Jornal do Brasil, 8 de fevereiro de 2007

“Cometeríamos a pior das infidelidades à memória de nossos mortos se consentíssemos em pagar, pelas boas relações com os militares de hoje, o preço do esquecimento dos crimes cometidos pela ditadura”, adverte o ideólogo comunista João Carlos Kfouri Quartim de Moraes.

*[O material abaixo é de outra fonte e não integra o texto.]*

import Summits.Ventures.Crystal3D.Theorems.StickyWulffConstantGenericWallFloorBarlowWindowFamily
import Summits.Ventures.Crystal3D.Theorems.StickyWulffConstantGenericWallFloorBarlowOrbitFree
import Summits.Ventures.Crystal3D.Theorems.StickyWulffConstantGenericWallFloorStackWalkInjectiveTilt
import HarnessLib

/-!
# Window families with a TILTED vertical are end-injective over an `e₃`-window (K1b / EDGE-ON option (ε), brick 2 — the critical path)
# (lane T crux `TextureLiminfV5`, stmt-Ventures-23912, sub-crux EDGE-ON `stub_edgeOn`; cf-p1 DECISION (ciii)(2); HOME/wall-p2-g11/EPSILON-SIZING.md)

HONEST FRAMING. Venture `Summits/Ventures/Crystal3D` (cell `crystal3d-full`), route `route-Ventures-StickyWulffConstant`, helper `--supports` the
law-v5 crux `TextureLiminfV5` (stmt-Ventures-23912), registered line `TexShadow` v8.3, open stub `stub_edgeOn` (K4).  Rung credit only; F-C1 not moved; NOT
the stub.  Pure walk bookkeeping, standard axioms; E1 BY NAME (`hs₁/hcert`).

THE POINT.  `canon_orbitFree` / `windowFamily_walkRun_injOn` (…BarlowOrbitFree, …BarlowWindowFamily) make the zigzag window family of a Barlow plate
end-injective when the window is described by heights along the STEERING `z`; for a tilted steering that window is a tilted slab and does not fit inside
the clamped plate (the same obstacle lane G met for fcc grains, solved in `…StackWalkInjectiveTilt`).  This file re-proves both with the window in
`e₃`-HEIGHTS while the walk (canonical start states, `∇`-cappers `bestCapper G (L e₃) z`, validity, orbits) runs along `z`, ‖z − e₃‖ ≤ 1/4:
* **`canon_orbitFree_tilt`** — prefixes inside the complete region (`hin`), valid starts, one start per zigzag (`hlines`), and every start strictly below every
  EXIT SITE in `e₃`-height (`hexit`) ⇒ no start lies on another's forward orbit (beyond the exit site `e₃`-heights never decrease: `walkRun_height3_mono'`);
* **`canon_walkRun_injOn_tilt`** — hence the family is end-injective (`walkRun_injOn_of_orbitFree`);
* **`windowFamily_walkRun_injOn_tilt`** — the window-family form: in-plate steps rising `≥ δ > 0` IN `e₃` (`hδ`), complete region `R` containing every site of
  `e₃`-height in `[H, Ztop]` within `(Ztop − H)/δ + 1` of a start, starts at `e₃`-height `≥ H` with zigzag predecessors below `H`, pairwise distinct, valid.
WHAT THIS IS NOT: not the steered family's start validity / ends / count (bricks `…CanonValid` (z-general already), `…BarlowCoreAvoidTilt`, next files); F-C1 not moved.
-/

noncomputable section

namespace Summit.Ventures.Crystal3D.Theorems

open Finset
open Literature.MathematicalPhysics.StatisticalMechanics
open scoped InnerProductSpace

variable {X : Finset (EuclideanSpace ℝ (Fin 3))}

section Moved

variable (σ : ℤ → ℤ) (L : EuclideanSpace ℝ (Fin 3) ≃ₗᵢ[ℝ] EuclideanSpace ℝ (Fin 3)) (s₀ z v₀ : EuclideanSpace ℝ (Fin 3))
  (canon : ℤ → EuclideanSpace ℝ (Fin 3) → EuclideanSpace ℝ (Fin 3) × List WalkEntry) (ms : ℤ → EuclideanSpace ℝ (Fin 3))

/-- **Orbit-freeness from the line structure, tilted vertical, exit sites above all starts in `e₃`-height.** -/
theorem canon_orbitFree_tilt (hσ : IsHaggSeq σ) (hX₁ : ∀ p ∈ X, ∀ q ∈ X, p ≠ q → 1 ≤ dist p q)
    {s₁ : EuclideanSpace ℝ (Fin 3)} (hs₁ : s₁ ∈ fccSlots) (hcert : ExactOnly 0 (fccSlots.filter fun w => 0 < ⟪w, s₁⟫_ℝ))
    (hz : ‖z‖ = 1) (hze : ‖z - EuclideanSpace.single (2 : Fin 3) (1 : ℝ)‖ ≤ 1 / 4)
    (hv₀ : v₀ ∈ fccSlots) (hv₀2 : v₀ 2 = Real.sqrt (2 / 3))
    (hcanon₁ : ∀ m t, σ (m - 1) = 1 → canon m t = (t, [⟨L, v₀, 0⟩]))
    (hcanon₂ : ∀ m t, σ (m - 1) = -1 → canon m t =
      (t, [⟨twinFrame L (L (EuclideanSpace.single (2 : Fin 3) (1 : ℝ))),
            bestCapper (twinFrame L (L (EuclideanSpace.single (2 : Fin 3) (1 : ℝ)))) (L (EuclideanSpace.single (2 : Fin 3) (1 : ℝ))) z,
            L (EuclideanSpace.single (2 : Fin 3) (1 : ℝ))⟩, ⟨L, v₀, 0⟩]))
    (hms₁ : ∀ m, σ m = 1 → ms m = v₀)
    (hms₂ : ∀ m, σ m = -1 → ms m =
      basalMirror (bestCapper (twinFrame L (L (EuclideanSpace.single (2 : Fin 3) (1 : ℝ)))) (L (EuclideanSpace.single (2 : Fin 3) (1 : ℝ))) z))
    (R : Set (EuclideanSpace ℝ (Fin 3)))
    (hR : ∀ m i j : ℤ, barlowPos 1 (Real.sqrt (2 / 3)) σ m i j ∈ R →
      ∀ q ∈ barlowStacking 1 (Real.sqrt (2 / 3)) σ, dist q (barlowPos 1 (Real.sqrt (2 / 3)) σ m i j) ≤ 1 → L q + s₀ ∈ X)
    {ι : Type*} (T : Finset ι) (mi ai bi : ι → ℤ) (n : ι → ℕ)
    (hin : ∀ i ∈ T, ∀ k < n i,
      barlowPos 1 (Real.sqrt (2 / 3)) σ (mi i) (ai i) (bi i) + ∑ k' ∈ Finset.range k, ms (mi i + k') ∈ R)
    (hvalid : ∀ i ∈ T, WalkInv X z (canon (mi i) (L (barlowPos 1 (Real.sqrt (2 / 3)) σ (mi i) (ai i) (bi i)) + s₀)) ∧
      StackWF z (canon (mi i) (L (barlowPos 1 (Real.sqrt (2 / 3)) σ (mi i) (ai i) (bi i)) + s₀)).2)
    (hlines : ∀ i ∈ T, ∀ j ∈ T, i ≠ j → ∀ k ≤ n i,
      barlowPos 1 (Real.sqrt (2 / 3)) σ (mi i) (ai i) (bi i) + ∑ k' ∈ Finset.range k, ms (mi i + k') ≠
        barlowPos 1 (Real.sqrt (2 / 3)) σ (mi j) (ai j) (bi j))
    (hexit : ∀ i ∈ T, ∀ j ∈ T,
      (L (barlowPos 1 (Real.sqrt (2 / 3)) σ (mi j) (ai j) (bi j)) + s₀) 2 <
        (L (barlowPos 1 (Real.sqrt (2 / 3)) σ (mi i) (ai i) (bi i) + ∑ k' ∈ Finset.range (n i), ms (mi i + k')) + s₀) 2) :
    ∀ i ∈ T, ∀ j ∈ T, i ≠ j → ∀ k,
      walkRun X z k (canon (mi i) (L (barlowPos 1 (Real.sqrt (2 / 3)) σ (mi i) (ai i) (bi i)) + s₀)) ≠
        canon (mi j) (L (barlowPos 1 (Real.sqrt (2 / 3)) σ (mi j) (ai j) (bi j)) + s₀) := by
  intro i hi j hj hij k hk
  have hpos : ∀ m t, (canon m t).1 = t := by
    intro m t
    rcases hσ (m - 1) with h | h
    · rw [hcanon₁ m t h]
    · rw [hcanon₂ m t h]
  have hpref := fun k' (hk' : k' ≤ n i) =>
    walkRun_canon_prefix σ L s₀ z v₀ canon ms hσ hX₁ hv₀ hv₀2 hcanon₁ hcanon₂ hms₁ hms₂ R hR k' (mi i) (ai i) (bi i)
      (fun k'' hk'' => hin i hi k'' (lt_of_lt_of_le hk'' hk'))
  by_cases hkn : k ≤ n i
  · -- still on the prefix: the positions would coincide
    obtain ⟨h1, -⟩ := hpref k hkn
    rw [h1] at hk
    have hp := congrArg Prod.fst hk
    rw [hpos, hpos] at hp
    have hp' := L.injective (add_right_cancel hp)
    exact hlines i hi j hj hij k hkn hp'
  · -- beyond the exit site: `e₃`-heights never decrease (tilt toolkit)
    push Not at hkn
    obtain ⟨d, hd⟩ := Nat.exists_eq_add_of_lt hkn
    obtain ⟨h1, -⟩ := hpref (n i) le_rfl
    have hrun : walkRun X z k (canon (mi i) (L (barlowPos 1 (Real.sqrt (2 / 3)) σ (mi i) (ai i) (bi i)) + s₀)) =
        walkRun X z (0 + (d + 1)) (canon (mi i + (n i : ℕ))
          (L (barlowPos 1 (Real.sqrt (2 / 3)) σ (mi i) (ai i) (bi i) + ∑ k' ∈ Finset.range (n i), ms (mi i + k')) + s₀)) := by
      rw [zero_add, hd, add_assoc, walkRun_add', h1]
    have hvalN := walkRun_valid hX₁ hs₁ hcert hz (n i) (hvalid i hi).1 (hvalid i hi).2
    rw [h1] at hvalN
    have hge := walkRun_height3_mono' hX₁ hs₁ hcert hz hze hvalN.1 0 (d + 1)
    rw [walkRun_zero, ← hrun, hk, hpos, hpos] at hge
    have hlt := hexit i hi j hj
    linarith

/-- **End-injectivity of the family with a tilted vertical** (corollary via `walkRun_injOn_of_orbitFree`). -/
theorem canon_walkRun_injOn_tilt (hσ : IsHaggSeq σ) (hX₁ : ∀ p ∈ X, ∀ q ∈ X, p ≠ q → 1 ≤ dist p q)
    {s₁ : EuclideanSpace ℝ (Fin 3)} (hs₁ : s₁ ∈ fccSlots) (hcert : ExactOnly 0 (fccSlots.filter fun w => 0 < ⟪w, s₁⟫_ℝ))
    (hz : ‖z‖ = 1) (hze : ‖z - EuclideanSpace.single (2 : Fin 3) (1 : ℝ)‖ ≤ 1 / 4)
    (hv₀ : v₀ ∈ fccSlots) (hv₀2 : v₀ 2 = Real.sqrt (2 / 3))
    (hcanon₁ : ∀ m t, σ (m - 1) = 1 → canon m t = (t, [⟨L, v₀, 0⟩]))
    (hcanon₂ : ∀ m t, σ (m - 1) = -1 → canon m t =
      (t, [⟨twinFrame L (L (EuclideanSpace.single (2 : Fin 3) (1 : ℝ))),
            bestCapper (twinFrame L (L (EuclideanSpace.single (2 : Fin 3) (1 : ℝ)))) (L (EuclideanSpace.single (2 : Fin 3) (1 : ℝ))) z,
            L (EuclideanSpace.single (2 : Fin 3) (1 : ℝ))⟩, ⟨L, v₀, 0⟩]))
    (hms₁ : ∀ m, σ m = 1 → ms m = v₀)
    (hms₂ : ∀ m, σ m = -1 → ms m =
      basalMirror (bestCapper (twinFrame L (L (EuclideanSpace.single (2 : Fin 3) (1 : ℝ)))) (L (EuclideanSpace.single (2 : Fin 3) (1 : ℝ))) z))
    (R : Set (EuclideanSpace ℝ (Fin 3)))
    (hR : ∀ m i j : ℤ, barlowPos 1 (Real.sqrt (2 / 3)) σ m i j ∈ R →
      ∀ q ∈ barlowStacking 1 (Real.sqrt (2 / 3)) σ, dist q (barlowPos 1 (Real.sqrt (2 / 3)) σ m i j) ≤ 1 → L q + s₀ ∈ X)
    {ι : Type*} (T : Finset ι) (mi ai bi : ι → ℤ) (n : ι → ℕ)
    (hin : ∀ i ∈ T, ∀ k < n i,
      barlowPos 1 (Real.sqrt (2 / 3)) σ (mi i) (ai i) (bi i) + ∑ k' ∈ Finset.range k, ms (mi i + k') ∈ R)
    (hvalid : ∀ i ∈ T, WalkInv X z (canon (mi i) (L (barlowPos 1 (Real.sqrt (2 / 3)) σ (mi i) (ai i) (bi i)) + s₀)) ∧
      StackWF z (canon (mi i) (L (barlowPos 1 (Real.sqrt (2 / 3)) σ (mi i) (ai i) (bi i)) + s₀)).2)
    (hlines : ∀ i ∈ T, ∀ j ∈ T, i ≠ j → ∀ k ≤ n i,
      barlowPos 1 (Real.sqrt (2 / 3)) σ (mi i) (ai i) (bi i) + ∑ k' ∈ Finset.range k, ms (mi i + k') ≠
        barlowPos 1 (Real.sqrt (2 / 3)) σ (mi j) (ai j) (bi j))
    (hexit : ∀ i ∈ T, ∀ j ∈ T,
      (L (barlowPos 1 (Real.sqrt (2 / 3)) σ (mi j) (ai j) (bi j)) + s₀) 2 <
        (L (barlowPos 1 (Real.sqrt (2 / 3)) σ (mi i) (ai i) (bi i) + ∑ k' ∈ Finset.range (n i), ms (mi i + k')) + s₀) 2)
    (N : ℕ) :
    ∀ i ∈ T, ∀ j ∈ T,
      walkRun X z N (canon (mi i) (L (barlowPos 1 (Real.sqrt (2 / 3)) σ (mi i) (ai i) (bi i)) + s₀)) =
        walkRun X z N (canon (mi j) (L (barlowPos 1 (Real.sqrt (2 / 3)) σ (mi j) (ai j) (bi j)) + s₀)) → i = j :=
  walkRun_injOn_of_orbitFree hX₁ hs₁ hcert hz T
    (fun i => canon (mi i) (L (barlowPos 1 (Real.sqrt (2 / 3)) σ (mi i) (ai i) (bi i)) + s₀)) hvalid
    (canon_orbitFree_tilt σ L s₀ z v₀ canon ms hσ hX₁ hs₁ hcert hz hze hv₀ hv₀2 hcanon₁ hcanon₂ hms₁ hms₂ R hR T mi ai bi n hin hvalid
      hlines hexit) N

A recíproca não é verdadeira. Para tornar-se queridinhos da revolução bolivariana, o general Andrade Nery, o brigadeiro Ferolla e outros oficiais inflados de ódio anti-americano consentem em jamais estragar a festa com menções constrangedoras às vítimas do terrorismo. Nos conclaves esquerdistas de que participam, nas publicações comunistas em que brilham, eles se derramam em sorrisos e afagos ao esquema revolucionário continental, o mesmo que ainda ontem se esmerava em matar soldados brasileiros. E nem uma recordação amarga brota do fundo de suas almas.

A soberba inflexibilidade de Quartim de Moraes não me surpreende. Ele está especialmente qualificado para humilhar seus velhos inimigos, de vez que ele próprio matou um deles. Mandante do assassinato do capitão americano Charles Chandler — alvo escolhido a esmo como símbolo do execrado “imperialismo ianque” –, o orgulhoso professor da Unicamp sabe que, na falta de realizações intelectuais, o homicídio político é uma glória curricular mais que suficiente pelos atuais critérios do establishment universitário brasileiro, os mesmos que o embaixador Roberto Abdenur denuncia como vigentes no Itamaraty.

Mas Quartim não é um caso singular. Nada mais característico dos apóstolos da igualdade do que a desigual distribuição da dignidade humana: para os “seus” mortos, honra e glória; para os do outro lado, esquecimento e desprezo, quando não o tapa na cara, o insulto dos miseráveis trezentos reais mensais oferecidos pelo governo à família do sargento Mário Kozel Filho depois de trinta anos de espera e humilhações.

Para os comunistas, essa desigualdade é natural, justa e de direito divino. Os cem milhões de vítimas do comunismo são um detalhe irrisório no majestoso percurso da História. Os trezentos terroristas mortos pela ditadura brasileira são monumentos imperecíveis na memória dos tempos. Norman Cohn já assinalava, entre os traços inconfundíveis da mentalidade revolucionária, a autobeatificação delirante que redime e embeleza a priori todos os seus crimes enquanto torna os do outro lado eternamente imperdoáveis.

A mídia chique ajuda a consolidar a diferença, alardeando os pecados da ditadura e apagando do registro histórico os crimes dos terroristas, isto quando não os debita também na conta das vítimas, a título de reações compreensíveis e até meritórias do idealismo juvenil a uma situação desagradável.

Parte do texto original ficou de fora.